About this task:
Every entry below needs to be repeated exactly.

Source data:
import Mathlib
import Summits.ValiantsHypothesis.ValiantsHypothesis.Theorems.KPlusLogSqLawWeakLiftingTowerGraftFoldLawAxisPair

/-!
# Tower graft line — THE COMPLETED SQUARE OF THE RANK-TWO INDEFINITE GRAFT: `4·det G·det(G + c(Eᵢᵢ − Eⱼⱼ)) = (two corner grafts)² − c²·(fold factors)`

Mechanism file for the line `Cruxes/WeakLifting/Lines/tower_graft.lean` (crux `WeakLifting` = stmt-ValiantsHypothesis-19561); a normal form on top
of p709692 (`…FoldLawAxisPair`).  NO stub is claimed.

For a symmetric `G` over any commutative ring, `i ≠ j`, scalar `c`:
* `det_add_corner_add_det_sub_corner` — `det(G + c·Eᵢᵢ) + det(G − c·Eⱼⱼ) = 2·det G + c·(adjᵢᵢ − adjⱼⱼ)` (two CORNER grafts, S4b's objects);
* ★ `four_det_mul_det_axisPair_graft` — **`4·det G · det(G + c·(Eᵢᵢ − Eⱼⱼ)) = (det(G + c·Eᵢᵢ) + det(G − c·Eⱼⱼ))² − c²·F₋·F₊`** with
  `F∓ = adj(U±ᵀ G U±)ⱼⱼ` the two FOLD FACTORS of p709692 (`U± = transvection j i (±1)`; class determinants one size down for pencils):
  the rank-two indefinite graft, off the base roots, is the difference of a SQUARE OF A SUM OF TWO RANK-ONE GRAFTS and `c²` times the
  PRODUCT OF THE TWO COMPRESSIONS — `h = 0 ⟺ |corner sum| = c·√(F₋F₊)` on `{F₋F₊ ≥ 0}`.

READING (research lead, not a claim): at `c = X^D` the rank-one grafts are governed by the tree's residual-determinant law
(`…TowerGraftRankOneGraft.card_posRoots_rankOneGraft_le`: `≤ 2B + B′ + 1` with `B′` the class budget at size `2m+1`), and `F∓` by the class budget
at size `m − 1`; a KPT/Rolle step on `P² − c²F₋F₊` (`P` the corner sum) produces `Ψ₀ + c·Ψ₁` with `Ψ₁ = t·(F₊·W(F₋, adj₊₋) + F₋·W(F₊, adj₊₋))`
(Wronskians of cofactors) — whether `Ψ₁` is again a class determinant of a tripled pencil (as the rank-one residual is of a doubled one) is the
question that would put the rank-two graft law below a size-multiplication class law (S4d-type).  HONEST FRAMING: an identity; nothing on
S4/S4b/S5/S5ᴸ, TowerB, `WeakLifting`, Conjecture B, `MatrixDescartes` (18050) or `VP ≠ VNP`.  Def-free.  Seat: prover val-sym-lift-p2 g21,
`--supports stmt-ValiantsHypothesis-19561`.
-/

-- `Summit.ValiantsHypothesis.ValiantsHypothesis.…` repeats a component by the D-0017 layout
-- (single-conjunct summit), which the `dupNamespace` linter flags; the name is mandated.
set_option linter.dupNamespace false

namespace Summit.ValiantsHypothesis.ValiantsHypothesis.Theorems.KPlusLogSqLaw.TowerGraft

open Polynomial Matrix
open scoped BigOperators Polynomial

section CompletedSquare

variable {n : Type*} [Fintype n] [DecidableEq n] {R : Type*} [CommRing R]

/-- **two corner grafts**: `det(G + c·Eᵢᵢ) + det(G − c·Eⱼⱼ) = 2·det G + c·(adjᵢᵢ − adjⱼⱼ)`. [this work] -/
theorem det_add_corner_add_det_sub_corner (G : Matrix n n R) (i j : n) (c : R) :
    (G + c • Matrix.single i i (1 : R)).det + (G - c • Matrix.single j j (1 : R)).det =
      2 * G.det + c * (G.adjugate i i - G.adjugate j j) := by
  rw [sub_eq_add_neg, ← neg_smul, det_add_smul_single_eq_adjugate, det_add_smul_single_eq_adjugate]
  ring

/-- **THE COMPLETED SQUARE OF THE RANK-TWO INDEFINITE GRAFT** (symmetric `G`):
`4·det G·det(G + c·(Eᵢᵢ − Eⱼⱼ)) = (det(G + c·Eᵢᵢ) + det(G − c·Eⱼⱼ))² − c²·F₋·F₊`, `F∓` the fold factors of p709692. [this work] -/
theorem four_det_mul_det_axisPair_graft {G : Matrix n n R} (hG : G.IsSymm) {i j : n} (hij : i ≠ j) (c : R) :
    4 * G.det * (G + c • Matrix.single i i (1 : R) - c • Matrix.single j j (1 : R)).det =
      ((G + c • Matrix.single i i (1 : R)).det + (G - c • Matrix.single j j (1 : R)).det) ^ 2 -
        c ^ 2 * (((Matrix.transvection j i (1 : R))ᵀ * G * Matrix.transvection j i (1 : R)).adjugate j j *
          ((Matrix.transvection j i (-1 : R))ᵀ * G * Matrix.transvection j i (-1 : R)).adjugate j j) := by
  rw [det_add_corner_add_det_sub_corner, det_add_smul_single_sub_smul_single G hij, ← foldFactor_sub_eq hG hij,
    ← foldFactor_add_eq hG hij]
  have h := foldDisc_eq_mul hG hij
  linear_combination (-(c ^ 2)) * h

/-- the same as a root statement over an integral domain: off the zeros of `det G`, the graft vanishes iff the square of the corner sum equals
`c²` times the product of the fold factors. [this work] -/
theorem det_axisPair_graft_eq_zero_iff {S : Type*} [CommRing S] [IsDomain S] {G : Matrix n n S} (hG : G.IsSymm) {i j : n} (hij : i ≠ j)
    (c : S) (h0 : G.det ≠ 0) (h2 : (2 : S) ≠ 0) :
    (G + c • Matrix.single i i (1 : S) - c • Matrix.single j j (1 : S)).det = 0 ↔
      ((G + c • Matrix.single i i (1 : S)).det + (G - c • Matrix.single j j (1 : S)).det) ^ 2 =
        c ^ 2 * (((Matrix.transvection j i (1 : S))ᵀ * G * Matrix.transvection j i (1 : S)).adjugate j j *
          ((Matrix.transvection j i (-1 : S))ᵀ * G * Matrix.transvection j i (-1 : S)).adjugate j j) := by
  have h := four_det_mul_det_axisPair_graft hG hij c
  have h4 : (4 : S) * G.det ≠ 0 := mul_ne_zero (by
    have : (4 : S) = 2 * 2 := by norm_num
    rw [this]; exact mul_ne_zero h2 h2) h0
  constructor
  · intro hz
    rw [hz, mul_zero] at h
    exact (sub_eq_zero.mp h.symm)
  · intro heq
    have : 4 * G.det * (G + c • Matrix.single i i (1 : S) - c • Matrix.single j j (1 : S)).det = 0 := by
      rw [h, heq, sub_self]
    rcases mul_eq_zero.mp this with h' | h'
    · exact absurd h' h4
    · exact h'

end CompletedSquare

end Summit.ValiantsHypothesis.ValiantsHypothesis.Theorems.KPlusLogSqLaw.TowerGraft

Answer below:
import Mathlib
import Summits.ValiantsHypothesis.ValiantsHypothesis.Theorems.KPlusLogSqLawWeakLiftingTowerGraftFoldLawAxisPair

/-!
# Tower graft line — THE COMPLETED SQUARE OF THE RANK-TWO INDEFINITE GRAFT: `4·det G·det(G + c(Eᵢᵢ − Eⱼⱼ)) = (two corner grafts)² − c²·(fold factors)`

Mechanism file for the line `Cruxes/WeakLifting/Lines/tower_graft.lean` (crux `WeakLifting` = stmt-ValiantsHypothesis-19561); a normal form on top
of p709692 (`…FoldLawAxisPair`).  NO stub is claimed.

For a symmetric `G` over any commutative ring, `i ≠ j`, scalar `c`:
* `det_add_corner_add_det_sub_corner` — `det(G + c·Eᵢᵢ) + det(G − c·Eⱼⱼ) = 2·det G + c·(adjᵢᵢ − adjⱼⱼ)` (two CORNER grafts, S4b's objects);
* ★ `four_det_mul_det_axisPair_graft` — **`4·det G · det(G + c·(Eᵢᵢ − Eⱼⱼ)) = (det(G + c·Eᵢᵢ) + det(G − c·Eⱼⱼ))² − c²·F₋·F₊`** with
  `F∓ = adj(U±ᵀ G U±)ⱼⱼ` the two FOLD FACTORS of p709692 (`U± = transvection j i (±1)`; class determinants one size down for pencils):
  the rank-two indefinite graft, off the base roots, is the difference of a SQUARE OF A SUM OF TWO RANK-ONE GRAFTS and `c²` times the
  PRODUCT OF THE TWO COMPRESSIONS — `h = 0 ⟺ |corner sum| = c·√(F₋F₊)` on `{F₋F₊ ≥ 0}`.

READING (research lead, not a claim): at `c = X^D` the rank-one grafts are governed by the tree's residual-determinant law
(`…TowerGraftRankOneGraft.card_posRoots_rankOneGraft_le`: `≤ 2B + B′ + 1` with `B′` the class budget at size `2m+1`), and `F∓` by the class budget
at size `m − 1`; a KPT/Rolle step on `P² − c²F₋F₊` (`P` the corner sum) produces `Ψ₀ + c·Ψ₁` with `Ψ₁ = t·(F₊·W(F₋, adj₊₋) + F₋·W(F₊, adj₊₋))`
(Wronskians of cofactors) — whether `Ψ₁` is again a class determinant of a tripled pencil (as the rank-one residual is of a doubled one) is the
question that would put the rank-two graft law below a size-multiplication class law (S4d-type).  HONEST FRAMING: an identity; nothing on
S4/S4b/S5/S5ᴸ, TowerB, `WeakLifting`, Conjecture B, `MatrixDescartes` (18050) or `VP ≠ VNP`.  Def-free.  Seat: prover val-sym-lift-p2 g21,
`--supports stmt-ValiantsHypothesis-19561`.
-/

-- `Summit.ValiantsHypothesis.ValiantsHypothesis.…` repeats a component by the D-0017 layout
-- (single-conjunct summit), which the `dupNamespace` linter flags; the name is mandated.
set_option linter.dupNamespace false

namespace Summit.ValiantsHypothesis.ValiantsHypothesis.Theorems.KPlusLogSqLaw.TowerGraft

open Polynomial Matrix
open scoped BigOperators Polynomial

section CompletedSquare

variable {n : Type*} [Fintype n] [DecidableEq n] {R : Type*} [CommRing R]

/-- **two corner grafts**: `det(G + c·Eᵢᵢ) + det(G − c·Eⱼⱼ) = 2·det G + c·(adjᵢᵢ − adjⱼⱼ)`. [this work] -/
theorem det_add_corner_add_det_sub_corner (G : Matrix n n R) (i j : n) (c : R) :
    (G + c • Matrix.single i i (1 : R)).det + (G - c • Matrix.single j j (1 : R)).det =
      2 * G.det + c * (G.adjugate i i - G.adjugate j j) := by
  rw [sub_eq_add_neg, ← neg_smul, det_add_smul_single_eq_adjugate, det_add_smul_single_eq_adjugate]
  ring

/-- **THE COMPLETED SQUARE OF THE RANK-TWO INDEFINITE GRAFT** (symmetric `G`):
`4·det G·det(G + c·(Eᵢᵢ − Eⱼⱼ)) = (det(G + c·Eᵢᵢ) + det(G − c·Eⱼⱼ))² − c²·F₋·F₊`, `F∓` the fold factors of p709692. [this work] -/
theorem four_det_mul_det_axisPair_graft {G : Matrix n n R} (hG : G.IsSymm) {i j : n} (hij : i ≠ j) (c : R) :
    4 * G.det * (G + c • Matrix.single i i (1 : R) - c • Matrix.single j j (1 : R)).det =
      ((G + c • Matrix.single i i (1 : R)).det + (G - c • Matrix.single j j (1 : R)).det) ^ 2 -
        c ^ 2 * (((Matrix.transvection j i (1 : R))ᵀ * G * Matrix.transvection j i (1 : R)).adjugate j j *
          ((Matrix.transvection j i (-1 : R))ᵀ * G * Matrix.transvection j i (-1 : R)).adjugate j j) := by
  rw [det_add_corner_add_det_sub_corner, det_add_smul_single_sub_smul_single G hij, ← foldFactor_sub_eq hG hij,
    ← foldFactor_add_eq hG hij]
  have h := foldDisc_eq_mul hG hij
  linear_combination (-(c ^ 2)) * h

/-- the same as a root statement over an integral domain: off the zeros of `det G`, the graft vanishes iff the square of the corner sum equals
`c²` times the product of the fold factors. [this work] -/
theorem det_axisPair_graft_eq_zero_iff {S : Type*} [CommRing S] [IsDomain S] {G : Matrix n n S} (hG : G.IsSymm) {i j : n} (hij : i ≠ j)
    (c : S) (h0 : G.det ≠ 0) (h2 : (2 : S) ≠ 0) :
    (G + c • Matrix.single i i (1 : S) - c • Matrix.single j j (1 : S)).det = 0 ↔
      ((G + c • Matrix.single i i (1 : S)).det + (G - c • Matrix.single j j (1 : S)).det) ^ 2 =
        c ^ 2 * (((Matrix.transvection j i (1 : S))ᵀ * G * Matrix.transvection j i (1 : S)).adjugate j j *
          ((Matrix.transvection j i (-1 : S))ᵀ * G * Matrix.transvection j i (-1 : S)).adjugate j j) := by
  have h := four_det_mul_det_axisPair_graft hG hij c
  have h4 : (4 : S) * G.det ≠ 0 := mul_ne_zero (by
    have : (4 : S) = 2 * 2 := by norm_num
    rw [this]; exact mul_ne_zero h2 h2) h0
  constructor
  · intro hz
    rw [hz, mul_zero] at h
    exact (sub_eq_zero.mp h.symm)
  · intro heq
    have : 4 * G.det * (G + c • Matrix.single i i (1 : S) - c • Matrix.single j j (1 : S)).det = 0 := by
      rw [h, heq, sub_self]
    rcases mul_eq_zero.mp this with h' | h'
    · exact absurd h' h4
    · exact h'

end CompletedSquare

end Summit.ValiantsHypothesis.ValiantsHypothesis.Theorems.KPlusLogSqLaw.TowerGraft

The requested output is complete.